ABOUT THIS TASK:
Give back, word for word, the lines in the listing below from the one holding "(CBall (v.adicCompletion K)))))" down to the one holding "(E : ℕ → IntermediateField", both ends included.

- - - - - - -

import Literature.Analysis.FluidPDE.TaoH1FourierMildClassical
import Literature.Analysis.FluidPDE.TaoH1FourierMildExists
import HarnessLib

/-!
# Discharge of `tao2011_fourier_local_existence` (Tao 2013, Thm. 5.4 (ii)+(iv), Fourier side)

Analysis/FluidPDE proof file (no definitions, no named facts). The named fact
`Literature.Analysis.FluidPDE.tao2011_fourier_local_existence` (`TaoH1FourierDecomposition.lean`;
T. Tao, *Localisation and compactness properties of the Navier–Stokes global regularity problem*,
Anal. PDE 6 (2013) 25–107 = arXiv:1108.1165, Thm. 5.4 = arXiv Thm. 31 (p. 18), items (ii) and
(iv), for data given through their Fourier transform) was split in `TaoH1FourierMild.lean` into
the existence half `tao2011_sobolevMild_exists` (Thm. 5.4 (ii): the `X¹` Picard iteration) and the
regularity half `sobolevMild_classical` (Thm. 5.4 (iv) with (i)), with the proved assembly
`tao2011_fourier_local_existence_of_mild`. Both halves have since been discharged
(`tao2011_sobolevMild_exists_holds`, `TaoH1FourierMildExists.lean`; `sobolevMild_classical_holds`,
`TaoH1FourierMildClassical.lean`), in two files neither of which imports the other. This file
joins them:

* `tao2011_fourier_local_existence_holds : tao2011_fourier_local_existence`.

Consequently the trust base of `tao2011_smooth_local_existence` (`TaoH1LocalExistence.lean`) is
the single Plancherel fact `sobolev_fourierDatum_of_smooth` (via the accepted
`tao2011_smooth_local_existence_of_fourier`), and through
`tao2011_H1_local_almost_regular_of_smooth_local_existence` (`TaoH1AlmostRegularAssembly.lean`)
and `ladyzhenskaya_prodi_serrin_of_tao` (`NSSerrinRegularityTao.lean`) the same holds for
`tao2011_H1_local_almost_regular` and for the Ladyzhenskaya–Prodi–Serrin theorem
`ladyzhenskaya_prodi_serrin` (ns.S07).

## Mathlib / tree search

`lean search tao2011_fourier_local_existence_holds`: absent before this file. Nothing else is
declared here.

## References

* T. Tao, Anal. PDE 6 (2013) 25–107 = arXiv:1108.1165, Thm. 5.4 (arXiv Thm. 31, p. 18), (ii),
  (iv) and the note closing the proof of (iv). [Tao2011]
-/

noncomputable section

namespace Literature.Analysis.FluidPDE

/-- **Tao 2013, Thm. 5.4 (ii)+(iv) on the Fourier side, discharged.** There is an absolute
constant `c > 0` such that for `ν > 0`, `T > 0` and a Fourier datum `a` of Sobolev class with
`(∫ (1 + 4π²‖ξ‖²)|a|²)² T ≤ c ν³` there is a classical solution of the unforced Navier–Stokes
system on `[0, T] × ℝ³` from `synthVel a` with `u, ∂ₜu, p ∈ L^∞_t H^k_x` for all `k` and
`u ∈ C([0, T]; L²)`. Proof: the accepted assembly `tao2011_fourier_local_existence_of_mild` fed
with the two discharged halves `tao2011_sobolevMild_exists_holds` (the `X¹` contraction,
Thm. 5.4 (ii)) and `sobolevMild_classical_holds` (synthesis and Sobolev bounds, Thm. 5.4 (iv)
with (i)). [cite: Tao2011, Thm. 5.4 (ii)+(iv)] -/
theorem tao2011_fourier_local_existence_holds : tao2011_fourier_local_existence :=
  tao2011_fourier_local_existence_of_mild tao2011_sobolevMild_exists_holds
    sobolevMild_classical_holds

end Literature.Analysis.FluidPDE

end
import Summits.HubbardSuperconductivity.HubbardSuperconductivity.Theorems.AnisotropyChordTransferFibre3FinXC2Eval
import Summits.HubbardSuperconductivity.HubbardSuperconductivity.Theorems.AnisotropyChordTransferFibre3FinXC2P21o
import Summits.HubbardSuperconductivity.HubbardSuperconductivity.Theorems.AnisotropyChordTransferFibre3FinXC2P21p

/-!
# Route `AnisotropyChord` / H0 rotor rung: FIN XBC2 combined (rows `N₁` + C) certificate at `L = 21` — cell facts, part `o`

Kernel facts `xbcCellAny2 21 (49/50) 20 la lb (c, bn) = true` (evaluator `…FinXC2Eval` on `…FinXB2Eval`, point wedges rewritten to certified literal tables `…FinXC2P21*`) for 1 λ-cell(s)
(`…FinXC2Eval.xbcCheck2`; cell design: g5 `xbc_design.py` (≤ 2.5 % cells, b = bn/20 ≥ 1.04·b_cell), mirrors `xb_mirror.py`/`xc_mirror.py`); assembled in `…FinXC2TwentyOne`.
Prover seat `hubbard-h0-rotor-p3` g6; helper for piece A = stmt-HubbardSuperconductivity-23918 of rung 19089 (`--supports`, helper class).
WHAT THIS IS NOT: nothing here proves superconductivity in the Hubbard model (rotor TARGET as worded stays FALSE, g15 verdict); kernel facts for the FIN certificate of TWO hypotheses (rows `N₁`, C) of ONE conditional reduction.  Tree imports only; no sorry, no new axioms.
-/

set_option linter.dupNamespace false

namespace Summit.HubbardSuperconductivity.HubbardSuperconductivity.Theorems.AnisotropyChord.Transfer.Fibre3

namespace FinXB

set_option maxHeartbeats 4000000 in
/-- kernel fact: cell 29 at `L = 21` (certified, (c, bn) = ((11/20 : ℚ), 12)). [folklore] -/
theorem xbc2c21_29 : xbcCellAny2 21 (49/50 : ℚ) 20 249318393488941 255551353326165 ((11/20 : ℚ), (12 : ℕ)) = true := by
  unfold xbcCellAny2
  rw [twc21_14_eq, twc21_15_eq]
  decide +kernel

end FinXB

end Summit.HubbardSuperconductivity.HubbardSuperconductivity.Theorems.AnisotropyChord.Transfer.Fibre3
set_option maxHeartbeats 1600000 in
/-- ★★ **The SEAM stub's statement `hsupply` from the prints and `P1`** (composition by name: `supply_of_chainSeam_of_root ∘
chainSeam_of_root_of_perLevel`). [cite: deShalit1987, II.4.12 (p. 66–69), II.4.14 (36)–(40) (p. 71–73), II.4.16 (49)–(50) (p. 76–77)] -/
theorem katzSeamSupply_two_of_perLevel
    (h24i : DeShalit1987.prop24_i_mem_rayClassField) (h24ii : DeShalit1987.prop24_ii_galoisAction)
    (h24iii : DeShalit1987.prop24_iii_unit) (h25 : DeShalit1987.prop25_i_normRelation) (h27 : DeShalit1987.prop27_power)
    (hP1 : ∀ (K : Type) [Field K] [NumberField K] [IsTotallyComplex K]
      (hK : IsImaginaryQuadratic K) (_ : NumberField.classNumber K = 1)
      (ι : PadicAlgCl 2 ≃+* ℂ) (w₀ : InfinitePlace K) (v vbar : HeightOneSpectrum (𝓞 K))
        (hv2 : ((2 : ℕ) : 𝓞 K) ∈ v.asIdeal) (hvbar2 : ((2 : ℕ) : 𝓞 K) ∈ vbar.asIdeal) (hne : vbar ≠ v)
        (_ : ∀ (w : InfinitePlace K) (k : 𝓞 K), k ∈ v.asIdeal ↔ ‖ι.symm (w.embedding (k : K))‖ < 1)
        {α₀ : 𝓞 K} (hv0 : v.asIdeal = Ideal.span {α₀})
        (hdK : NumberField.discr K = -7) (hα₀ : α₀ ^ 2 - α₀ + 2 = 0)
        (hw2 : ∀ uu : (𝓞 K)ˣ, (uu : 𝓞 K) - 1 ∈ vbar.asIdeal ^ 2 → uu = 1)
    (hq : residueFieldCard (v.adicCompletion K) = 2)
    (h2 : (valuation (v.adicCompletion K)).IsUniformizer ((((2 : ℕ) : 𝒪[v.adicCompletion K]) : v.adicCompletion K)))
    (u : 𝒪[v.adicCompletion K]ˣ)
    (hu : ((((u : 𝒪[v.adicCompletion K]) * ((2 : ℕ) : 𝒪[v.adicCompletion K]) : 𝒪[v.adicCompletion K]) : v.adicCompletion K)) = ((α₀ : K) : v.adicCompletion K))
    {σ₀ : absoluteGaloisGroup (v.adicCompletion K)} (hσ₀ : IsAbsArithFrob σ₀)
    {ε : (maxUnramifiedCompletion (v.adicCompletion K))ˣ}
    (hε : maxUnramifiedCompletion.galAut (v.adicCompletion K) σ₀ (ε : maxUnramifiedCompletion (v.adicCompletion K)) =
      algebraMap 𝒪[v.adicCompletion K] (maxUnramifiedCompletion (v.adicCompletion K)) (u : 𝒪[v.adicCompletion K]) * (ε : maxUnramifiedCompletion (v.adicCompletion K)))
    (θ : CompletedAlgClosure (v.adicCompletion K) →+* ℂ_[2])
    (hθ1 : ∀ z : CBall (v.adicCompletion K), ‖θ (z : CompletedAlgClosure (v.adicCompletion K))‖ ≤ 1)
    (e₂ : v.adicCompletionIntegers K ≃+* ℤ_[2])
    (hΘe : ∀ a : 𝒪[v.adicCompletion K], (θ.comp ((CBall (v.adicCompletion K)).subtype.comp
        (algebraMap (UnrCoeff (v.adicCompletion K)) (CBall (v.adicCompletion K))))) (intToUnrCoeff (v.adicCompletion K) a) =
      padicIntCast ℂ_[2] (((e₂ : v.adicCompletionIntegers K →+* ℤ_[2]).comp (integerEquivAdicCompletionIntegers v).toRingHom) a))
        (_ : Continuous θ)
        (_ : ∀ ζ' : ℂ_[2], (∃ n : ℕ, ζ' ^ 2 ^ n = 1) →
          ∃ ζ : CompletedAlgClosure (v.adicCompletion K), (∃ n : ℕ, ζ ^ 2 ^ n = 1) ∧ θ ζ = ζ')
        (_ : Function.Bijective θ) (_ : ∀ z : CompletedAlgClosure (v.adicCompletion K), ‖z‖ < 1 → ‖θ z‖ < 1),
      ∃ (Ω : ℂ) (Ωp : (unrIntegers 2)ˣ) (Θε : ℂ_[2]) (τ : absoluteGaloisGroup K), Ω ≠ 0 ∧ ‖Θε‖ ≤ 1 ∧
      ∀ (S : Finset (HeightOneSpectrum (𝓞 K))), v ∉ S → vbar ∉ S →
      ∀ (𝔣 : ℕ → Ideal (𝓞 K)) (𝔩 : ℕ → HeightOneSpectrum (𝓞 K)) (𝔪c : ℕ → Ideal (𝓞 K)) (b : ℕ → ℕ)
        (_ : 𝔣 0 = (∏ w ∈ S, w.asIdeal) * vbar.asIdeal ^ 2)
        (h𝔣succ : ∀ k, 𝔣 (k + 1) = 𝔣 k * (𝔩 k).asIdeal) (hdiv : ∀ k, (𝔩 k).asIdeal ∣ 𝔣 k)
        (_ : ∀ k, 𝔣 k = 𝔪c k * vbar.asIdeal ^ (b k + 1)) (_ : ∀ k, 1 ≤ b k)
        (_ : ∀ k, ¬ 𝔪c k ≤ v.asIdeal) (_ : ∀ k, ¬ 𝔪c k ≤ vbar.asIdeal)
        (_ : ∀ k, 𝔩 k = vbar ∨ 𝔩 k ∈ S)
        (_ : ∀ m : ℕ, ∃ n, 𝔣 n ≤ ((∏ w ∈ S, w.asIdeal) * vbar.asIdeal) ^ m)
    (h𝔣0 : ∀ m : ℕ, 𝔣 m ≠ ⊥) (h𝔣1 : ∀ m : ℕ, 𝔣 m ≠ ⊤)
      (hvm : ∀ m : ℕ, ¬ 𝔣 m ≤ v.asIdeal)
      (hwm : ∀ (m : ℕ) (u : (𝓞 K)ˣ), (u : 𝓞 K) - 1 ∈ 𝔣 m → u = 1)
      (hle : ∀ m : ℕ, 𝔣 (m + 1) ≤ 𝔣 m)
      (α : ℕ → 𝓞 K) (hα0 : ∀ m, α m ≠ 0) (hα𝔣 : ∀ m, α m - 1 ∈ 𝔣 m)
      (hαw : ∀ (m : ℕ) (w : HeightOneSpectrum (𝓞 K)), w ≠ v → α m ∉ w.asIdeal)
      (f : ℕ → ℕ) (hαπ : ∀ m, ((α m : K) : v.adicCompletion K) =
        ((((u : 𝒪[v.adicCompletion K]) * ((2 : ℕ) : 𝒪[v.adicCompletion K]) : 𝒪[v.adicCompletion K]) : v.adicCompletion K)) ^ f m)
      (E : ℕ → IntermediateField (v.adicCompletion K) (AlgebraicClosure (v.adicCompletion K)))
      (_ : ∀ m, FiniteDimensional (v.adicCompletion K) (E m)) (_ : ∀ m, IsGalois (v.adicCompletion K) (E m))
      (hE : ∀ m, E m ≤ maxUnramified (v.adicCompletion K))
      (hdegE : ∀ (m : ℕ) (w : WeilGroup (v.adicCompletion K)),
        WeilGroup.toAbsGalois (v.adicCompletion K) w ∈ (E m).fixingSubgroup → (f m : ℤ) ∣ WeilGroup.deg w)
      (hEE : ∀ m, E m ≤ E (m + 1))
      (j : ∀ m : ℕ, unitBall (E m) →+* UnrCoeff (v.adicCompletion K))
      (_ : ∀ m, (j m).comp (algebraMap (LTCoeff (v.adicCompletion K)) (unitBall (E m))) =
        (intToUnrCoeff (v.adicCompletion K)).comp (LTCoeff.of (v.adicCompletion K)).symm.toRingHom)
      (hjC : ∀ m, (algebraMap (UnrCoeff (v.adicCompletion K)) (CBall (v.adicCompletion K))).comp (j m) = unitBallToCBall (E m))
      (_ : ∀ (m : ℕ) (y : unitBall (E m)), j (m + 1) (inclUnitBall (F := v.adicCompletion K) (hEE m) y) = j m y)
      (ψ : ∀ m n : ℕ, ↥(absRestrictNormalHom (rayClassField K (𝔣 m))).ker ⧸
        (rayAdicTower (𝔪 := 𝔣 m) (h𝔣0 m) v).U n → ZMod (2 ^ (n + 1)))
      (hψ : ∀ (m n : ℕ) (g : ↥(absRestrictNormalHom (rayClassField K (𝔣 m))).ker),
        g ∈ (rayAdicTower (𝔪 := 𝔣 m) (h𝔣0 m) v).U 0 →
        ψ m n ((rayAdicTower (𝔪 := 𝔣 m) (h𝔣0 m) v).proj n g) =
          PadicInt.toZModPow (n + 1) ((((Units.map (e₂ : v.adicCompletionIntegers K →+* ℤ_[2]).toMonoidHom).comp
            (rayAdicCharacter (h𝔣0 m) (hvm m) (hwm m)))⁻¹ g : ℤ_[2]ˣ) : ℤ_[2]))
      (g : {c : Ideal (𝓞 K) // c ≠ ⊥ ∧ IsCoprime c (𝔣 0 * v.asIdeal)} → absoluteGaloisGroup K)
      (_ : ∀ (c : {c : Ideal (𝓞 K) // c ≠ ⊥ ∧ IsCoprime c (𝔣 0 * v.asIdeal)}) (m k : ℕ),
        absRestrictNormalHom (rayClassField K (𝔣 m * v.asIdeal ^ (k + 1))) (g c) =
          artinSymbol (galFrob K (rayClassField K (𝔣 m * v.asIdeal ^ (k + 1)))) c.1)
      (x : ∀ (_ : {c : Ideal (𝓞 K) // c ≠ ⊥ ∧ IsCoprime c (𝔣 0 * v.asIdeal)}) (m k : ℕ),
        rayClassField K (𝔣 m * v.asIdeal ^ (k + 1)))
      (hx : ∀ (c : {c : Ideal (𝓞 K) // c ≠ ⊥ ∧ IsCoprime c (𝔣 0 * v.asIdeal)}) (m k : ℕ),
        IsThetaValueOne w₀.embedding (𝔣 m * v.asIdeal ^ (k + 1)) c.1
          (algClosureEmb w₀.embedding ((x c m k : rayClassField K (𝔣 m * v.asIdeal ^ (k + 1))) : AlgebraicClosure K)))
      (_ : ∀ m n, ((rayAdicTower (𝔪 := 𝔣 m) (h𝔣0 m) v).U n).Normal)
      (_ : ∀ m n, ((absRayAdicTower (𝔪' := 𝔣 m) (h𝔣0 m) v).U n).Normal)
      (μ : GroupDistribution (SubgroupTower.diagonal (fun m ↦ absRayAdicTower (𝔪' := 𝔣 m) (h𝔣0 m) v)
        (fun m n ↦ absRayAdicTower_U_anti (h𝔣0 m) (h𝔣0 (m + 1)) v (hle m) n)) ℂ_[2]),
      μ.bound = 1 →
      (∀ (c : {c : Ideal (𝓞 K) // c ≠ ⊥ ∧ IsCoprime c (𝔣 0 * v.asIdeal)}) (n : ℕ)
        (b : absoluteGaloisGroup K ⧸ (absRayAdicTower (𝔪' := 𝔣 n) (h𝔣0 n) v).U n),
        (twisting (g c) (Ideal.absNorm c.1 : ℂ_[2]) μ).μ n b =
        (GroupDistribution.induceFrom (Γ := absoluteGaloisGroup K)
          (fun k ↦ rayAdicTower_U_eq_subgroupOf (𝔪 := 𝔣 n) (h𝔣0 n) v k)
          (fun b : GlobalNormCoherentUnits (h𝔣0 n) v ↦
            localMeasureFamily (h𝔣0 n) (hvm n) (hwm n) hq h2 u (E n) (hE n) hσ₀ hε θ hθ1 (j n) (hjC n) e₂ (ψ n) (hψ n)
              (RelNormCoherentUnits.ofGlobalUnits (h𝔣0 n) (hvm n) (hwm n) (isUniformizer_unit_mul h2 u) (hα0 n) (hα𝔣 n) (hαw n)
                (hαπ n) (E n) (hE n) (hdegE n) b))
          zero_le_one (fun _ ↦ le_rfl)
          (ellipticUnitsGlobal h24iii h25 hK w₀.embedding (h𝔣0 n) (h𝔣1 n) (hvm n) (hwm n) c.2.1 (isCoprime_chain 𝔣 𝔩 h𝔣succ hdiv c.2.2 n)
            (x c n) (hx c n))).μ n b) →
      ∃ M₁ : ℕ, ∀ (k : ℕ) (w₁ : InfinitePlace K) (lam : HeckeCharacter K) (M : ℕ), M₁ ≤ M →
          𝔣 k = modulusIdeal (insert vbar S) (fun _ ↦ M) →
          lam.HasInfinityType (fun _ ↦ 1) (fun _ ↦ 0) →
          lam.IsModulus (insert vbar S) (fun _ ↦ M) →
          modulusIdeal (insert vbar S) (fun _ ↦ M) ≠ ⊤ →
          (∀ uu : (𝓞 K)ˣ, (uu : 𝓞 K) - 1 ∈ modulusIdeal (insert vbar S) (fun _ ↦ M) → uu = 1) →
          ∀ (χ : HeightOneSpectrum (𝓞 K) → ℂ), IsRayClassCharacter (modulusIdeal (insert vbar S) (fun _ ↦ M)) χ →
          ∀ (𝔠 : Ideal (𝓞 K)), 𝔠 ≠ ⊥ → IsCoprime 𝔠 (modulusIdeal (insert vbar S) (fun _ ↦ M)) →
            IsCoprime 𝔠 v.asIdeal →
          ∀ (εH : HeckeCharacter K) (eH : FramedGaloisRep K (PadicAlgCl 2) 1) (m : ℕ),
            IsPAdicAvatarOutside S ι εH eH → 3 ≤ m →
            εH.HasInfinityType (fun _ ↦ -(m : ℤ)) (fun _ ↦ 0) →
            (∀ w : HeightOneSpectrum (𝓞 K), w ∉ S → w ≠ vbar → εH.IsUnramifiedAt w) →
            (SubgroupTower.diagonal (fun m ↦ absRayAdicTower (𝔪' := 𝔣 m) (h𝔣0 m) v)
                (fun m n ↦ absRayAdicTower_U_anti (h𝔣0 m) (h𝔣0 (m + 1)) v (hle m) n)).IsTowerContinuous (fun σ ↦ avatarValueAt eH σ) →
            (∀ w : HeightOneSpectrum (𝓞 K), ¬ modulusIdeal (insert vbar S) (fun _ ↦ M) ≤ w.asIdeal →
              εH.valueAtUniformizer w = (χ w)⁻¹ * (lam.valueAtUniformizer w ^ m)⁻¹) →
            ∀ hL : LFunction.HasEntireContinuation (heckeLFunction εH),
            ∀ I' : ℂ_[2], (12 : ℂ_[2]) * I' = Θε * (twisting τ 0 μ).integral (fun σ ↦ avatarValueAt eH σ) →
            ∃ (T : Finset (Ideal (𝓞 K))) (L : Ideal (𝓞 K) → PeriodPair),
              IsRayClassReps (modulusIdeal (insert vbar S) (fun _ ↦ M)) T ∧
              (∀ 𝔟 ∈ T, ∀ z : ℂ, z ∈ (L 𝔟).lattice ↔
                ∃ x ∈ ((modulusIdeal (insert vbar S) (fun _ ↦ M) : FractionalIdeal (𝓞 K)⁰ K) /
                  (𝔟 : FractionalIdeal (𝓞 K)⁰ K)), z = Ω * w₁.embedding x) ∧
              (∀ 𝔟 ∈ T, ∀ z : ℂ, z ∈ (L (𝔠 * 𝔟)).lattice ↔
                ∃ x ∈ ((modulusIdeal (insert vbar S) (fun _ ↦ M) : FractionalIdeal (𝓞 K)⁰ K) /
                  ((𝔠 * 𝔟 : Ideal (𝓞 K)) : FractionalIdeal (𝓞 K)⁰ K)), z = Ω * w₁.embedding x) ∧
              ((Ideal.absNorm 𝔠 : ℂ_[2]) -
                  ((ι.symm (idealPow K χ 𝔠 * idealPow K (fun w ↦ lam.valueAtUniformizer w) 𝔠 ^ m) : PadicAlgCl 2) :
                    ℂ_[2])) * I' =
                ((ι.symm ((1 - (εH.valueAtUniformizer v)⁻¹ * (((2 : ℕ) : ℂ))⁻¹) *
                    ∑ 𝔟 ∈ T, (idealPow K χ 𝔟)⁻¹ * (idealPow K (fun w ↦ lam.valueAtUniformizer w) 𝔟 ^ m)⁻¹ *
                      ((Ideal.absNorm 𝔠 : ℂ) * (L 𝔟).eisensteinE m Ω - (L (𝔠 * 𝔟)).eisensteinE m Ω)) : PadicAlgCl 2) :
                  ℂ_[2]) * ((Ωp : unrIntegers 2) : ℂ_[2]) ^ m) :
    ∀ (K : Type) [Field K] [NumberField K], IsImaginaryQuadratic K → NumberField.classNumber K = 1 →
      ∀ (ι : PadicAlgCl 2 ≃+* ℂ) (v vbar : HeightOneSpectrum (𝓞 K)),
        ((2 : ℕ) : 𝓞 K) ∈ v.asIdeal → ((2 : ℕ) : 𝓞 K) ∈ vbar.asIdeal → vbar ≠ v →
        (∀ (w : InfinitePlace K) (k : 𝓞 K), k ∈ v.asIdeal ↔ ‖ι.symm (w.embedding (k : K))‖ < 1) →
      ∃ (Ω : ℂ) (Ωp : (unrIntegers 2)ˣ), Ω ≠ 0 ∧
        ∀ (S : Finset (HeightOneSpectrum (𝓞 K))), v ∉ S → vbar ∉ S →
          ∃ (𝒰 : SubgroupTower (absoluteGaloisGroup K)) (μ : GroupDistribution 𝒰 ℂ_[2]),
            (∀ n, IsOpen (𝒰.U n : Set (absoluteGaloisGroup K))) ∧
            (⋂ n, (𝒰.U n : Set (absoluteGaloisGroup K))) ⊆ DeShalit1987.rayKer K 2 S ∧
            μ.bound ≤ 1 ∧
            ∃ M₁ : ℕ, ∀ (w₁ : InfinitePlace K) (lam : HeckeCharacter K) (M : ℕ), M₁ ≤ M →
              lam.HasInfinityType (fun _ ↦ 1) (fun _ ↦ 0) →
              lam.IsModulus (insert vbar S) (fun _ ↦ M) →
              modulusIdeal (insert vbar S) (fun _ ↦ M) ≠ ⊤ →
              (∀ uu : (𝓞 K)ˣ, (uu : 𝓞 K) - 1 ∈ modulusIdeal (insert vbar S) (fun _ ↦ M) → uu = 1) →
              ∀ (χ : HeightOneSpectrum (𝓞 K) → ℂ), IsRayClassCharacter (modulusIdeal (insert vbar S) (fun _ ↦ M)) χ →
              ∀ (𝔠 : Ideal (𝓞 K)), 𝔠 ≠ ⊥ → IsCoprime 𝔠 (modulusIdeal (insert vbar S) (fun _ ↦ M)) →
                IsCoprime 𝔠 v.asIdeal →
              ∀ (εH : HeckeCharacter K) (eH : FramedGaloisRep K (PadicAlgCl 2) 1) (m : ℕ),
                IsPAdicAvatarOutside S ι εH eH → 3 ≤ m →
                εH.HasInfinityType (fun _ ↦ -(m : ℤ)) (fun _ ↦ 0) →
                (∀ w : HeightOneSpectrum (𝓞 K), w ∉ S → w ≠ vbar → εH.IsUnramifiedAt w) →
                𝒰.IsTowerContinuous (fun σ ↦ avatarValueAt eH σ) →
                (∀ w : HeightOneSpectrum (𝓞 K), ¬ modulusIdeal (insert vbar S) (fun _ ↦ M) ≤ w.asIdeal →
                  εH.valueAtUniformizer w = (χ w)⁻¹ * (lam.valueAtUniformizer w ^ m)⁻¹) →
                ∀ hL : LFunction.HasEntireContinuation (heckeLFunction εH),
                ∃ (T : Finset (Ideal (𝓞 K))) (L : Ideal (𝓞 K) → PeriodPair),
                  IsRayClassReps (modulusIdeal (insert vbar S) (fun _ ↦ M)) T ∧
                  (∀ 𝔟 ∈ T, ∀ z : ℂ, z ∈ (L 𝔟).lattice ↔
                    ∃ x ∈ ((modulusIdeal (insert vbar S) (fun _ ↦ M) : FractionalIdeal (𝓞 K)⁰ K) /
                      (𝔟 : FractionalIdeal (𝓞 K)⁰ K)), z = Ω * w₁.embedding x) ∧
                  (∀ 𝔟 ∈ T, ∀ z : ℂ, z ∈ (L (𝔠 * 𝔟)).lattice ↔
                    ∃ x ∈ ((modulusIdeal (insert vbar S) (fun _ ↦ M) : FractionalIdeal (𝓞 K)⁰ K) /
                      ((𝔠 * 𝔟 : Ideal (𝓞 K)) : FractionalIdeal (𝓞 K)⁰ K)), z = Ω * w₁.embedding x) ∧
                  ((Ideal.absNorm 𝔠 : ℂ_[2]) -
                      ((ι.symm (idealPow K χ 𝔠 * idealPow K (fun w ↦ lam.valueAtUniformizer w) 𝔠 ^ m) : PadicAlgCl 2) :
                        ℂ_[2])) * μ.integral (fun σ ↦ avatarValueAt eH σ) =
                    ((ι.symm ((1 - (εH.valueAtUniformizer v)⁻¹ * (((2 : ℕ) : ℂ))⁻¹) *
                        ∑ 𝔟 ∈ T, (idealPow K χ 𝔟)⁻¹ * (idealPow K (fun w ↦ lam.valueAtUniformizer w) 𝔟 ^ m)⁻¹ *
                          ((Ideal.absNorm 𝔠 : ℂ) * (L 𝔟).eisensteinE m Ω - (L (𝔠 * 𝔟)).eisensteinE m Ω)) : PadicAlgCl 2) :
                      ℂ_[2]) * ((Ωp : unrIntegers 2) : ℂ_[2]) ^ m :=
  supply_of_chainSeam_of_root h24i h24ii h24iii h25 (chainSeam_of_root_of_perLevel h24ii h24iii h25 h27 hP1)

- - - - - - -

RESPONSE BOX:
        (algebraMap (UnrCoeff (v.adicCompletion K)) (CBall (v.adicCompletion K))))) (intToUnrCoeff (v.adicCompletion K) a) =
      padicIntCast ℂ_[2] (((e₂ : v.adicCompletionIntegers K →+* ℤ_[2]).comp (integerEquivAdicCompletionIntegers v).toRingHom) a))
        (_ : Continuous θ)
        (_ : ∀ ζ' : ℂ_[2], (∃ n : ℕ, ζ' ^ 2 ^ n = 1) →
          ∃ ζ : CompletedAlgClosure (v.adicCompletion K), (∃ n : ℕ, ζ ^ 2 ^ n = 1) ∧ θ ζ = ζ')
        (_ : Function.Bijective θ) (_ : ∀ z : CompletedAlgClosure (v.adicCompletion K), ‖z‖ < 1 → ‖θ z‖ < 1),
      ∃ (Ω : ℂ) (Ωp : (unrIntegers 2)ˣ) (Θε : ℂ_[2]) (τ : absoluteGaloisGroup K), Ω ≠ 0 ∧ ‖Θε‖ ≤ 1 ∧
      ∀ (S : Finset (HeightOneSpectrum (𝓞 K))), v ∉ S → vbar ∉ S →
      ∀ (𝔣 : ℕ → Ideal (𝓞 K)) (𝔩 : ℕ → HeightOneSpectrum (𝓞 K)) (𝔪c : ℕ → Ideal (𝓞 K)) (b : ℕ → ℕ)
        (_ : 𝔣 0 = (∏ w ∈ S, w.asIdeal) * vbar.asIdeal ^ 2)
        (h𝔣succ : ∀ k, 𝔣 (k + 1) = 𝔣 k * (𝔩 k).asIdeal) (hdiv : ∀ k, (𝔩 k).asIdeal ∣ 𝔣 k)
        (_ : ∀ k, 𝔣 k = 𝔪c k * vbar.asIdeal ^ (b k + 1)) (_ : ∀ k, 1 ≤ b k)
        (_ : ∀ k, ¬ 𝔪c k ≤ v.asIdeal) (_ : ∀ k, ¬ 𝔪c k ≤ vbar.asIdeal)
        (_ : ∀ k, 𝔩 k = vbar ∨ 𝔩 k ∈ S)
        (_ : ∀ m : ℕ, ∃ n, 𝔣 n ≤ ((∏ w ∈ S, w.asIdeal) * vbar.asIdeal) ^ m)
    (h𝔣0 : ∀ m : ℕ, 𝔣 m ≠ ⊥) (h𝔣1 : ∀ m : ℕ, 𝔣 m ≠ ⊤)
      (hvm : ∀ m : ℕ, ¬ 𝔣 m ≤ v.asIdeal)
      (hwm : ∀ (m : ℕ) (u : (𝓞 K)ˣ), (u : 𝓞 K) - 1 ∈ 𝔣 m → u = 1)
      (hle : ∀ m : ℕ, 𝔣 (m + 1) ≤ 𝔣 m)
      (α : ℕ → 𝓞 K) (hα0 : ∀ m, α m ≠ 0) (hα𝔣 : ∀ m, α m - 1 ∈ 𝔣 m)
      (hαw : ∀ (m : ℕ) (w : HeightOneSpectrum (𝓞 K)), w ≠ v → α m ∉ w.asIdeal)
      (f : ℕ → ℕ) (hαπ : ∀ m, ((α m : K) : v.adicCompletion K) =
        ((((u : 𝒪[v.adicCompletion K]) * ((2 : ℕ) : 𝒪[v.adicCompletion K]) : 𝒪[v.adicCompletion K]) : v.adicCompletion K)) ^ f m)
      (E : ℕ → IntermediateField (v.adicCompletion K) (AlgebraicClosure (v.adicCompletion K)))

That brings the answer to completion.